*ACTIVITY*:
If a line of the records contains the word "through", list it.

*DATA LISTING*:
import Summits.SmoothPoincare4.SmoothPoincare4.Theorems.ConvexBisectionAcyclicBisectionExistsDualHandlePushTubeSelf
import Summits.SmoothPoincare4.SmoothPoincare4.Theorems.ConvexBisectionAcyclicBisectionExistsDualHandlePushRegion
import HarnessLib

/-!
# Dual handles, XVII: the image of the punctured ball under the tube self-push
(brick (PUSH-i) of the sub-goal T3b step (ii) "push the prefix sub-handlebody `X₁` off the cocore
neighbourhood `N` of the suffix handles" of stub `stub_steinRealisation` (NF6), line
`modp-braid-orbits` r11, crux `ConvexBisection.AcyclicBisectionExists`, item
stmt-SmoothPoincare4-10508; wave 3, lead c5, worker Z3)

`S = selfPush κ δ` (`…DualHandlePushTubeSelf.lean`) is the push of `X₁` read in Kosinski's tube `T`
of the `j`-th attaching circle `γ`; `T ∩ X₁` is the punctured closed ball `{‖y‖ ≤ 1, y_λ ≠ 0}`
(which contains `γ = {‖y_λ‖ = 1, y_μ = 0}`).  Here: **its image**,

    S '' {‖y‖ ≤ 1, y_λ ≠ 0} = {x | ‖x‖ ≤ 1, 0 < ‖x_λ‖² < 1, (α x ∈ pushTarget κ δ ∨ (x_μ = 0 ∧ ‖x_λ‖² = 1 - pFun κ 0))}

(`image_selfPush_puncturedBall`): through `α` it is the push target of the handle chart
(`…DualHandlePushImage.lean`; `= {‖·‖ ≤ 1, 0 ≤ H} ∖ C` by `…DualHandlePushRegion.lean`) together
with the circle `α(C) = S(γ)` (`selfPush_of_mem_circle`) — i.e. **`X₁' ∩ T = α⁻¹ {‖·‖ ≤ 1, 0 ≤ H}`**
(`image_selfPush_puncturedBall_modelH`: `S '' {‖y‖ ≤ 1, y_λ ≠ 0} = {‖x‖ ≤ 1, 0 < ‖x_λ‖² < 1, 0 ≤ H (α x)}`),
a set on which `0 < ‖x_λ‖² < 1`, so that `α` (hence the handle chart `Ξ ∘ α`) is smooth on all of it.
Everything here is proved; no named facts.

## References
* J. Milnor, *Lectures on the h-cobordism theorem* (1965), §3 (dual handles). [MilnorHCobordism1965]
* A. A. Kosinski, *Differential Manifolds* (1993), VI §6, (6.1). [Kosinski1993]
-/

noncomputable section

-- the prescribed namespace `Summit.<P>.<Sub>.…` duplicates `SmoothPoincare4` (P = Sub)
set_option linter.dupNamespace false

open scoped Manifold ContDiff Topology

namespace Summit.SmoothPoincare4.SmoothPoincare4.Theorems.AcyclicBisectionExists.ModpBraidOrbits

open Set Function Metric
open Literature.Topology.FourManifolds Literature.Topology.FourManifolds.HandleAttachingMap

namespace PushModel

section TubeImage

variable {κ δ : ℝ}

/-- `‖α y‖ ≤ 1` for `‖y‖ ≤ 1`, `0 < s < 1`. [cite: Kosinski1993, VI §6] -/
theorem norm_handleInversion_le_one_sOf {y : EuclideanSpace ℝ (Fin 4)} (hy : ‖y‖ ≤ 1) (h0 : 0 < sOf y)
    (h1 : sOf y < 1) : ‖handleInversion 2 y‖ ≤ 1 :=
  norm_handleInversion_le_one hy (by rwa [← sOf_eq_lamSq]) (by rwa [← sOf_eq_lamSq])

/-- On the closed ball `s ≤ 1`, and `s = 1` forces `y_μ = 0`. [folklore] -/
theorem sOf_le_one_of_norm_le_one {y : EuclideanSpace ℝ (Fin 4)} (hy : ‖y‖ ≤ 1) :
    sOf y + muN y ≤ 1 ∧ (sOf y = 1 → muPart y = 0) := by
  have h := (norm_le_one_iff y).1 hy
  refine ⟨h, fun hs => (muPart_eq_zero_iff y).2 (le_antisymm (by linarith) (sq_nonneg _))⟩

/-- **The punctured ball off `γ`**: for `‖y‖ ≤ 1`, `0 < s < 1`: `S y` is in the punctured ball with
`0 < ‖(S y)_λ‖² < 1` and `α (S y) ∈ pushTarget`. [folklore] -/
theorem selfPush_mem_of_lt (hκ : 0 < κ) (hκ2 : κ ≤ 1 / 2) (hδ : 0 < δ) (hδ2 : δ ≤ 1 / 2) {y : EuclideanSpace ℝ (Fin 4)}
    (hy : ‖y‖ ≤ 1) (h0 : 0 < sOf y) (h1 : sOf y < 1) :
    ‖selfPush κ δ y‖ ≤ 1 ∧ 0 < sOf (selfPush κ δ y) ∧ sOf (selfPush κ δ y) < 1 ∧
      handleInversion 2 (selfPush κ δ y) ∈ pushTarget κ δ := by
  have hx : lamPart (handleInversion 2 y) ≠ 0 := sOf_pos_iff.1 (by rw [sOf_handleInversion h0 h1.le]; linarith)
  have hmem := modelPush_mem_pushTarget hκ hκ2 hδ hδ2 hx (norm_handleInversion_le_one_sOf hy h0 h1)
  obtain ⟨hP0, hP1, -⟩ := sOf_modelPush_handleInversion hκ hκ2 (δ := δ) h0 h1
  rw [selfPush_eq_in hκ hκ2 hδ h0 h1, sOf_handleInversion hP0 hP1.le, handleInversion_handleInversion_sOf hP0 hP1]
  exact ⟨norm_handleInversion_le_one_sOf hmem.1 hP0 hP1, by linarith, by linarith, hmem⟩

/-- **On `γ`**: `S y = √(1 - pFun κ 0) · (ŷ_λ, 0)` — the circle `α(C)` inside the ball. [folklore] -/
theorem selfPush_of_mem_circle (hκ : 0 < κ) (hκ2 : κ ≤ 1 / 2) (hδ : 0 < δ) {y : EuclideanSpace ℝ (Fin 4)}
    (h1 : ‖lamPart y‖ = 1) (h2 : muPart y = 0) :
    selfPush κ δ y = Real.sqrt (1 - pFun κ 0) • lamEmbed (lamPart y) := by
  have hs : sOf y = 1 := by rw [sOf, h1, one_pow]
  have hy : y ∈ tubePushDom κ := circle_subset_tubePushDom hκ ⟨h1, h2⟩
  have hp : 0 < pFun κ 0 := pFun_pos hκ le_rfl
  have hc : sOf (Real.sqrt (pFun κ 0) • lamEmbed (lamPart y)) = pFun κ 0 := by
    rw [sOf, lamPart_smul, lamPart_lamEmbed, norm_sqrt_smul_sq hp.le, h1, one_pow, mul_one]
  rw [selfPush_eq_near hκ hκ2 hδ (by rw [hs]; linarith [pow_pos hκ 2]) hy, tubePush_of_mem_circle hκ h1 h2,
    handleInversion_eq_torusScale, hc, torusScale, lamPart_smul, lamPart_lamEmbed, muPart_smul, muPart_lamEmbed,
    smul_zero, muEmbed_zero, smul_zero, add_zero, lamEmbed_smul, smul_smul, div_mul_cancel₀ _ (Real.sqrt_pos.2 hp).ne']

/-- `pFun κ 0 < 1`. [folklore] -/
theorem pFun_zero_lt_one (hκ : 0 < κ) (hκ2 : κ ≤ 1 / 2) : pFun κ 0 < 1 := by
  rw [pFun_zero]; nlinarith

/-- **THE IMAGE OF THE PUNCTURED BALL** (`= X₁' ∩ T` in tube coordinates). [folklore] -/
theorem image_selfPush_puncturedBall (hκ : 0 < κ) (hκ2 : κ ≤ 1 / 2) (hδ : 0 < δ) (hδ2 : δ ≤ 1 / 2) :
    selfPush κ δ '' {y | ‖y‖ ≤ 1 ∧ lamPart y ≠ 0} =
      {x | ‖x‖ ≤ 1 ∧ 0 < sOf x ∧ sOf x < 1 ∧
        (handleInversion 2 x ∈ pushTarget κ δ ∨ (muPart x = 0 ∧ sOf x = 1 - pFun κ 0))} := by
  have hp : 0 < pFun κ 0 := pFun_pos hκ le_rfl
  have hp1 := pFun_zero_lt_one hκ hκ2
  refine Subset.antisymm ?_ ?_
  · rintro _ ⟨y, ⟨hy, hl⟩, rfl⟩
    have hs := sOf_pos_iff.2 hl
    obtain ⟨hsum, hγ⟩ := sOf_le_one_of_norm_le_one hy
    rcases lt_or_ge (sOf y) 1 with h1 | h1
    · obtain ⟨a, b, c, d⟩ := selfPush_mem_of_lt hκ hκ2 hδ hδ2 hy hs h1
      exact ⟨a, b, c, Or.inl d⟩
    · -- `y ∈ γ`
      have hs1 : sOf y = 1 := by linarith [sq_nonneg ‖muPart y‖, show muN y = ‖muPart y‖ ^ 2 from rfl]
      have hl1 : ‖lamPart y‖ = 1 := by
        have : ‖lamPart y‖ ^ 2 = 1 := hs1
        nlinarith [norm_nonneg (lamPart y)]
      have hS := selfPush_of_mem_circle hκ hκ2 hδ hl1 (hγ hs1)
      have hsS : sOf (selfPush κ δ y) = 1 - pFun κ 0 := by
        rw [hS, sOf, lamPart_smul, lamPart_lamEmbed, norm_sqrt_smul_sq (by linarith), hl1, one_pow, mul_one]
      have hmS : muPart (selfPush κ δ y) = 0 := by rw [hS, muPart_smul, muPart_lamEmbed, smul_zero]
      refine ⟨?_, by rw [hsS]; linarith, by rw [hsS]; linarith, Or.inr ⟨hmS, hsS⟩⟩
      rw [norm_le_one_iff, hsS, (muPart_eq_zero_iff _).1 hmS]; linarith
  · rintro x ⟨hx, h0, h1, h | ⟨hm, hs⟩⟩
    · -- through the handle chart: `x = S (α (sh⁻¹ (α x)))`
      have hV := mem_pushInvDom_of_mem_pushTarget hκ hδ h
      set z := modelPushInv κ δ (handleInversion 2 x) with hz
      have hzl : lamPart z ≠ 0 := mapsTo_modelPushInv hκ hV
      have hzn : ‖z‖ ≤ 1 := norm_modelPushInv_le_one hκ hκ2 hδ h
      have hz0 : 0 < sOf z := sOf_pos_iff.2 hzl
      have hz1 : sOf z < 1 := by
        have hle : sOf z ≤ sOf (handleInversion 2 x) := by
          rw [hz, sOf_modelPushInv hκ hV]
          conv_rhs => rw [← pushP_pullLevel hκ hV]
          exact le_pushP hκ _ _
        rw [sOf_handleInversion h0 h1.le] at hle
        linarith
      refine ⟨handleInversion 2 z, ⟨norm_handleInversion_le_one_sOf hzn hz0 hz1,
        sOf_pos_iff.1 (by rw [sOf_handleInversion hz0 hz1.le]; linarith)⟩, ?_⟩
      have hw0 : 0 < sOf (handleInversion 2 z) := by rw [sOf_handleInversion hz0 hz1.le]; linarith
      have hw1 : sOf (handleInversion 2 z) < 1 := by rw [sOf_handleInversion hz0 hz1.le]; linarith
      rw [selfPush_eq_in hκ hκ2 hδ hw0 hw1, handleInversion_handleInversion_sOf hz0 hz1, hz,
        modelPush_modelPushInv hκ hκ2 hδ hV, handleInversion_handleInversion_sOf h0 h1]
    · -- on `α(C)`: `x = S (x̂_λ, 0)` with `(x̂_λ, 0) ∈ γ`
      have hl : lamPart x ≠ 0 := sOf_pos_iff.1 h0
      have hn : 0 < ‖lamPart x‖ := norm_pos_iff.2 hl
      set y : EuclideanSpace ℝ (Fin 4) := lamEmbed (‖lamPart x‖⁻¹ • lamPart x) with hy
      have hyl : lamPart y = ‖lamPart x‖⁻¹ • lamPart x := by rw [hy, lamPart_lamEmbed]
      have hym : muPart y = 0 := by rw [hy, muPart_lamEmbed]
      have hyl1 : ‖lamPart y‖ = 1 := by rw [hyl, norm_smul, norm_inv, norm_norm, inv_mul_cancel₀ hn.ne']
      have hyn : ‖y‖ ≤ 1 := by
        rw [norm_le_one_iff, sOf, hyl1, show muN y = 0 by rw [muN, hym, norm_zero]; ring]; norm_num
      have hyl0 : lamPart y ≠ 0 := fun h0' => by rw [h0', norm_zero] at hyl1; exact zero_ne_one hyl1
      refine ⟨y, ⟨hyn, hyl0⟩, ?_⟩
      rw [selfPush_of_mem_circle hκ hκ2 hδ hyl1 hym, hyl, lamEmbed_smul, smul_smul]
      have hxs : Real.sqrt (1 - pFun κ 0) = ‖lamPart x‖ := by
        rw [← hs, sOf, Real.sqrt_sq (norm_nonneg _)]
      rw [hxs, mul_inv_cancel₀ hn.ne', one_smul]
      conv_rhs => rw [← lamEmbed_add_muEmbed x, hm, muEmbed_zero, add_zero]

/-- `Q (α x) = 0 ↔ Q x = 0` and `P (α x) = 1 - P x` for `0 < P x < 1`. [cite: Kosinski1993, VI (6.1)] -/
theorem muPart_handleInversion_eq_zero_iff {x : EuclideanSpace ℝ (Fin 4)} (h0 : 0 < sOf x) (h1 : sOf x < 1) :
    muPart (handleInversion 2 x) = 0 ↔ muPart x = 0 := by
  rw [handleInversion_eq_torusScale, muPart_torusScale, smul_eq_zero, or_iff_right]
  exact (div_pos (Real.sqrt_pos.2 h0) (Real.sqrt_pos.2 (by linarith))).ne'

/-- **`X₁' ∩ T = α⁻¹ {‖·‖ ≤ 1, 0 ≤ H}`**: the image of the punctured ball in terms of Z2's model function.
[folklore] -/
theorem image_selfPush_puncturedBall_modelH (hκ : 0 < κ) (hκ2 : κ ≤ 1 / 2) (hδ : 0 < δ) (hδ2 : δ ≤ 1 / 2) :
    selfPush κ δ '' {y | ‖y‖ ≤ 1 ∧ lamPart y ≠ 0} =
      {x | ‖x‖ ≤ 1 ∧ 0 < sOf x ∧ sOf x < 1 ∧ 0 ≤ modelH κ δ (handleInversion 2 x)} := by
  rw [image_selfPush_puncturedBall hκ hκ2 hδ hδ2]
  ext x
  simp only [mem_setOf_eq]
  refine ⟨fun ⟨hx, h0, h1, h⟩ => ⟨hx, h0, h1, ?_⟩, fun ⟨hx, h0, h1, h⟩ => ⟨hx, h0, h1, ?_⟩⟩
  · rcases h with h | ⟨hm, hs⟩
    · rw [pushTarget_eq hκ hκ2 hδ hδ2] at h
      exact h.1.2
    · have hQ : muN (handleInversion 2 x) = 0 := by
        rw [← muPart_eq_zero_iff]; exact (muPart_handleInversion_eq_zero_iff h0 h1).2 hm
      rw [modelH_eq, hQ, modelHFun_of_le hδ (by linarith), zero_div, sOf_handleInversion h0 h1.le, hs]
      simp
  · by_cases hC : muPart (handleInversion 2 x) = 0 ∧ sOf (handleInversion 2 x) = pFun κ 0
    · right
      exact ⟨(muPart_handleInversion_eq_zero_iff h0 h1).1 hC.1, by rw [← hC.2, sOf_handleInversion h0 h1.le]; ring⟩
    · left
      rw [pushTarget_eq hκ hκ2 hδ hδ2]
      exact ⟨⟨norm_handleInversion_le_one_sOf hx h0 h1, h⟩, hC⟩

end TubeImage

end PushModel

/-- **Registered helper `helper_image_selfPush` (brick (PUSH-i) of T3b (ii), sub-goal of NF6
`stub_steinRealisation`, wave 3, lead c5): the tube self-push `selfPush κ δ` maps the punctured closed
ball `{‖y‖ ≤ 1, y_λ ≠ 0}` (= `T ∩ X₁`) ONTO `{‖x‖ ≤ 1, 0 < ‖x_λ‖² < 1, α x ∈ pushTarget κ δ ∨ x ∈ α(C)}`
(`α(C) = {x_μ = 0, ‖x_λ‖² = 1 - pFun κ 0} = selfPush (γ)`).** [folklore] -/
theorem helper_image_selfPush : ∀ {κ δ : ℝ}, 0 < κ → κ ≤ 1 / 2 → 0 < δ → δ ≤ 1 / 2 → Summit.SmoothPoincare4.SmoothPoincare4.Theorems.AcyclicBisectionExists.ModpBraidOrbits.PushModel.selfPush κ δ '' {y : EuclideanSpace ℝ (Fin 4) | ‖y‖ ≤ 1 ∧ Literature.Topology.FourManifolds.lamPart y ≠ 0} = {x : EuclideanSpace ℝ (Fin 4) | ‖x‖ ≤ 1 ∧ 0 < ‖Literature.Topology.FourManifolds.lamPart x‖ ^ 2 ∧ ‖Literature.Topology.FourManifolds.lamPart x‖ ^ 2 < 1 ∧ (Literature.Topology.FourManifolds.handleInversion 2 x ∈ Summit.SmoothPoincare4.SmoothPoincare4.Theorems.AcyclicBisectionExists.ModpBraidOrbits.PushModel.pushTarget κ δ ∨ (Literature.Topology.FourManifolds.muPart x = 0 ∧ ‖Literature.Topology.FourManifolds.lamPart x‖ ^ 2 = 1 - Summit.SmoothPoincare4.SmoothPoincare4.Theorems.AcyclicBisectionExists.ModpBraidOrbits.pFun κ 0))} ∧ (∀ y : EuclideanSpace ℝ (Fin 4), ‖Literature.Topology.FourManifolds.lamPart y‖ = 1 → Literature.Topology.FourManifolds.muPart y = 0 → Summit.SmoothPoincare4.SmoothPoincare4.Theorems.AcyclicBisectionExists.ModpBraidOrbits.PushModel.selfPush κ δ y = Real.sqrt (1 - Summit.SmoothPoincare4.SmoothPoincare4.Theorems.AcyclicBisectionExists.ModpBraidOrbits.pFun κ 0) • Literature.Topology.FourManifolds.lamEmbed (Literature.Topology.FourManifolds.lamPart y)) := by
  intro κ δ hκ hκ2 hδ hδ2
  exact ⟨PushModel.image_selfPush_puncturedBall hκ hκ2 hδ hδ2, fun y h1 h2 => PushModel.selfPush_of_mem_circle hκ hκ2 hδ h1 h2⟩

end Summit.SmoothPoincare4.SmoothPoincare4.Theorems.AcyclicBisectionExists.ModpBraidOrbits

end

*RESPONSE BELOW*:
(`image_selfPush_puncturedBall`): through `α` it is the push target of the handle chart
    · -- through the handle chart: `x = S (α (sh⁻¹ (α x)))`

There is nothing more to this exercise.